-- GIVEN RECORDS follows --

/-! ## Assembly -/

/-- **The Landau pinch under an off-line zero.**  Let `c ≥ 0` with `Σ c(n) n^{-σ} < ∞` (`σ > 1`) and let
`F`, holomorphic on `re s > 1/2`, continue `L_c(s) - 1/(s-1)`.  If `ζ(ρ) = 0` with `re ρ > 1/2`, then the
surplus `(c-Λ)₊` and the deficit `(Λ-c)₊` have the SAME abscissa of absolute convergence `σ*`, and
`σ* ≥ re ρ`: both halves of the defect diverge at every `σ < re ρ`. [folklore] -/
theorem abscissa_posPart_eq_of_riemannZeta_eq_zero :
    ∀ c : ℕ → ℝ, (∀ n, 0 ≤ c n) → (∀ σ : ℝ, 1 < σ → LSeriesSummable (fun n => ((c n : ℝ) : ℂ)) σ) → (∃ F : ℂ →
    ℂ, DifferentiableOn ℂ F {s : ℂ | 1 / 2 < s.re} ∧ ∀ s : ℂ, 1 < s.re → F s = LSeries (fun n => ((c n : ℝ) :
    ℂ)) s - 1 / (s - 1)) → ∀ ρ : ℂ, riemannZeta ρ = 0 → 1 / 2 < ρ.re → LSeries.abscissaOfAbsConv (fun n =>
    ((max (c n - ArithmeticFunction.vonMangoldt n) 0 : ℝ) : ℂ)) = LSeries.abscissaOfAbsConv (fun n => ((max
    (ArithmeticFunction.vonMangoldt n - c n) 0 : ℝ) : ℂ)) ∧ (ρ.re : EReal) ≤ LSeries.abscissaOfAbsConv (fun n
    => ((max (ArithmeticFunction.vonMangoldt n - c n) 0 : ℝ) : ℂ)) := by
  intro c hc hsum hF ρ hζ hρ
  obtain ⟨F, hFd, hFe⟩ := hF
  set A : EReal := abscissaOfAbsConv (fun n => ((max (c n - Λ n) 0 : ℝ) : ℂ)) with hA
  set B : EReal := abscissaOfAbsConv (fun n => ((max (Λ n - c n) 0 : ℝ) : ℂ)) with hB
  have hmax : (ρ.re : EReal) ≤ max A B := re_le_max_abscissa_posPart hc hsum hFd hFe hζ hρ
  have hA1 : A ≤ (1 : ℝ) := (abscissa_posPart_le_one hc hsum).2.1
  have hB1 : B ≤ (1 : ℝ) := (abscissa_posPart_le_one hc hsum).2.2
  -- Step 1: `re ρ ≤ B`
  have hρB : (ρ.re : EReal) ≤ B := by
    by_contra! hBρ
    -- then `A ≥ re ρ > B`; Landau for the surplus at a real `a₀ ∈ [B, re ρ)`, `a₀ ≥ 1/2`
    have hρA : (ρ.re : EReal) ≤ A := by
      rcases le_total A B with hAB | hAB
      · exact absurd (hmax.trans (max_le hAB le_rfl)) (not_le.2 hBρ)
      · exact hmax.trans (max_le le_rfl hAB)
    obtain ⟨x, hBx, hxρ⟩ := EReal.lt_iff_exists_real_btwn.1 hBρ
    set a₀ : ℝ := max x (1 / 2) with ha₀
    have ha₀ρ : a₀ < ρ.re := max_lt (by exact_mod_cast hxρ) hρ
    have hBa₀ : B ≤ a₀ := hBx.le.trans (by exact_mod_cast le_max_left _ _)
    have hAa₀ : A ≤ a₀ := abscissa_posPart_le_of_deficit hc hsum hFd hFe (le_max_right _ _) hBa₀
    have : (ρ.re : EReal) ≤ a₀ := hρA.trans hAa₀
    exact absurd (by exact_mod_cast this : ρ.re ≤ a₀) (not_le.2 ha₀ρ)
  -- Step 2: `re ρ ≤ A` symmetrically
  have hρA : (ρ.re : EReal) ≤ A := by
    by_contra! hAρ
    obtain ⟨x, hAx, hxρ⟩ := EReal.lt_iff_exists_real_btwn.1 hAρ
    set a₀ : ℝ := max x (1 / 2) with ha₀
    have ha₀ρ : a₀ < ρ.re := max_lt (by exact_mod_cast hxρ) hρ
    have hAa₀ : A ≤ a₀ := hAx.le.trans (by exact_mod_cast le_max_left _ _)
    have hBa₀ : B ≤ a₀ := abscissa_deficit_le_of_posPart hc hsum hFd hFe (le_max_right _ _) hAa₀
    have : (ρ.re : EReal) ≤ a₀ := hρB.trans hBa₀
    exact absurd (by exact_mod_cast this : ρ.re ≤ a₀) (not_le.2 ha₀ρ)
  -- Step 3: `A`, `B` are real numbers in `(1/2, 1]`, and each is `≤` the other
  have hAtop : A ≠ ⊤ := ne_top_of_le_ne_top (EReal.coe_ne_top 1) hA1
  have hBtop : B ≠ ⊤ := ne_top_of_le_ne_top (EReal.coe_ne_top 1) hB1
  have hAbot : A ≠ ⊥ := ne_bot_of_gt ((EReal.bot_lt_coe ρ.re).trans_le hρA)
  have hBbot : B ≠ ⊥ := ne_bot_of_gt ((EReal.bot_lt_coe ρ.re).trans_le hρB)
  have hAr : A = (A.toReal : EReal) := (EReal.coe_toReal hAtop hAbot).symm
  have hBr : B = (B.toReal : EReal) := (EReal.coe_toReal hBtop hBbot).symm
  have hAhalf : 1 / 2 ≤ A.toReal := by
    have h : ((1 / 2 : ℝ) : EReal) ≤ A.toReal := by
      rw [← hAr]; exact (le_of_lt (by exact_mod_cast hρ)).trans hρA
    exact_mod_cast h
  have hBhalf : 1 / 2 ≤ B.toReal := by
    have h : ((1 / 2 : ℝ) : EReal) ≤ B.toReal := by
      rw [← hBr]; exact (le_of_lt (by exact_mod_cast hρ)).trans hρB
    exact_mod_cast h
  have hAB : A ≤ B := by
    have := abscissa_posPart_le_of_deficit hc hsum hFd hFe hBhalf (by rw [← hBr])
    rwa [← hBr] at this
  have hBA : B ≤ A := by
    have := abscissa_deficit_le_of_posPart hc hsum hFd hFe hAhalf (by rw [← hAr])
    rwa [← hAr] at this
  exact ⟨le_antisymm hAB hBA, hρB⟩

/-- **`¬ RH` corollary: two-sided divergence.**  If RH fails, every weight `c ≥ 0` with
`Σ c(n) n^{-σ} < ∞` (`σ > 1`) whose `L_c - 1/(s-1)` continues holomorphically to `re s > 1/2` has, for some
`θ > 1/2` (the real part of an off-line zero), NEITHER a summable surplus series `Σ (c-Λ)₊(n) n^{-σ}` NOR a
summable deficit series `Σ (Λ-c)₊(n) n^{-σ}` at any real `σ < θ`. [folklore] -/
theorem not_lseriesSummable_posPart_of_not_riemannHypothesis :
    ¬ RiemannHypothesis → ∀ c : ℕ → ℝ, (∀ n, 0 ≤ c n) → (∀ σ : ℝ, 1 < σ → LSeriesSummable (fun n => ((c n : ℝ)
    : ℂ)) σ) → (∃ F : ℂ → ℂ, DifferentiableOn ℂ F {s : ℂ | 1 / 2 < s.re} ∧ ∀ s : ℂ, 1 < s.re → F s = LSeries
    (fun n => ((c n : ℝ) : ℂ)) s - 1 / (s - 1)) → ∃ θ : ℝ, 1 / 2 < θ ∧ ∀ σ : ℝ, σ < θ → ¬ LSeriesSummable (fun
    n => ((max (c n - ArithmeticFunction.vonMangoldt n) 0 : ℝ) : ℂ)) σ ∧ ¬ LSeriesSummable (fun n => ((max
    (ArithmeticFunction.vonMangoldt n - c n) 0 : ℝ) : ℂ)) σ := by
  intro hRH c hc hsum hF
  -- an off-line zero from `¬ RH`
  have hQ : ¬ QuasiRiemannHypothesis (1 / 2) := fun h =>
    hRH (quasiRiemannHypothesis_one_half_iff_holds.1 h)
  simp only [QuasiRiemannHypothesis, not_forall] at hQ
  obtain ⟨ρ, hζ, hρ, -, -⟩ := hQ
  obtain ⟨hAB, hρB⟩ := abscissa_posPart_eq_of_riemannZeta_eq_zero c hc hsum hF ρ hζ hρ
  refine ⟨ρ.re, hρ, fun σ hσ => ⟨fun h => ?_, fun h => ?_⟩⟩
  · have h1 := h.abscissaOfAbsConv_le
    rw [ofReal_re, hAB] at h1
    have : (ρ.re : EReal) ≤ σ := hρB.trans h1
    exact absurd (by exact_mod_cast this : ρ.re ≤ σ) (not_le.2 hσ)
  · have h1 := h.abscissaOfAbsConv_le
    rw [ofReal_re] at h1
    have : (ρ.re : EReal) ≤ σ := hρB.trans h1
    exact absurd (by exact_mod_cast this : ρ.re ≤ σ) (not_le.2 hσ)

end Summit.RiemannHypothesis.RiemannHypothesis.Theorems.SignConeConeMagnification

end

-- GIVEN RECORDS concluded --

● PROBLEM STATEMENT: Using the records above, set down exactly the lines from the one with "have hmax : (ρ.re" through the one with "have : (ρ.re : EReal) ≤ a₀ := hρA.trans", inclusive, and nothing more.

● EXERCISE SOLUTION:
  have hmax : (ρ.re : EReal) ≤ max A B := re_le_max_abscissa_posPart hc hsum hFd hFe hζ hρ
  have hA1 : A ≤ (1 : ℝ) := (abscissa_posPart_le_one hc hsum).2.1
  have hB1 : B ≤ (1 : ℝ) := (abscissa_posPart_le_one hc hsum).2.2
  -- Step 1: `re ρ ≤ B`
  have hρB : (ρ.re : EReal) ≤ B := by
    by_contra! hBρ
    -- then `A ≥ re ρ > B`; Landau for the surplus at a real `a₀ ∈ [B, re ρ)`, `a₀ ≥ 1/2`
    have hρA : (ρ.re : EReal) ≤ A := by
      rcases le_total A B with hAB | hAB
      · exact absurd (hmax.trans (max_le hAB le_rfl)) (not_le.2 hBρ)
      · exact hmax.trans (max_le le_rfl hAB)
    obtain ⟨x, hBx, hxρ⟩ := EReal.lt_iff_exists_real_btwn.1 hBρ
    set a₀ : ℝ := max x (1 / 2) with ha₀
    have ha₀ρ : a₀ < ρ.re := max_lt (by exact_mod_cast hxρ) hρ
    have hBa₀ : B ≤ a₀ := hBx.le.trans (by exact_mod_cast le_max_left _ _)
    have hAa₀ : A ≤ a₀ := abscissa_posPart_le_of_deficit hc hsum hFd hFe (le_max_right _ _) hBa₀
    have : (ρ.re : EReal) ≤ a₀ := hρA.trans hAa₀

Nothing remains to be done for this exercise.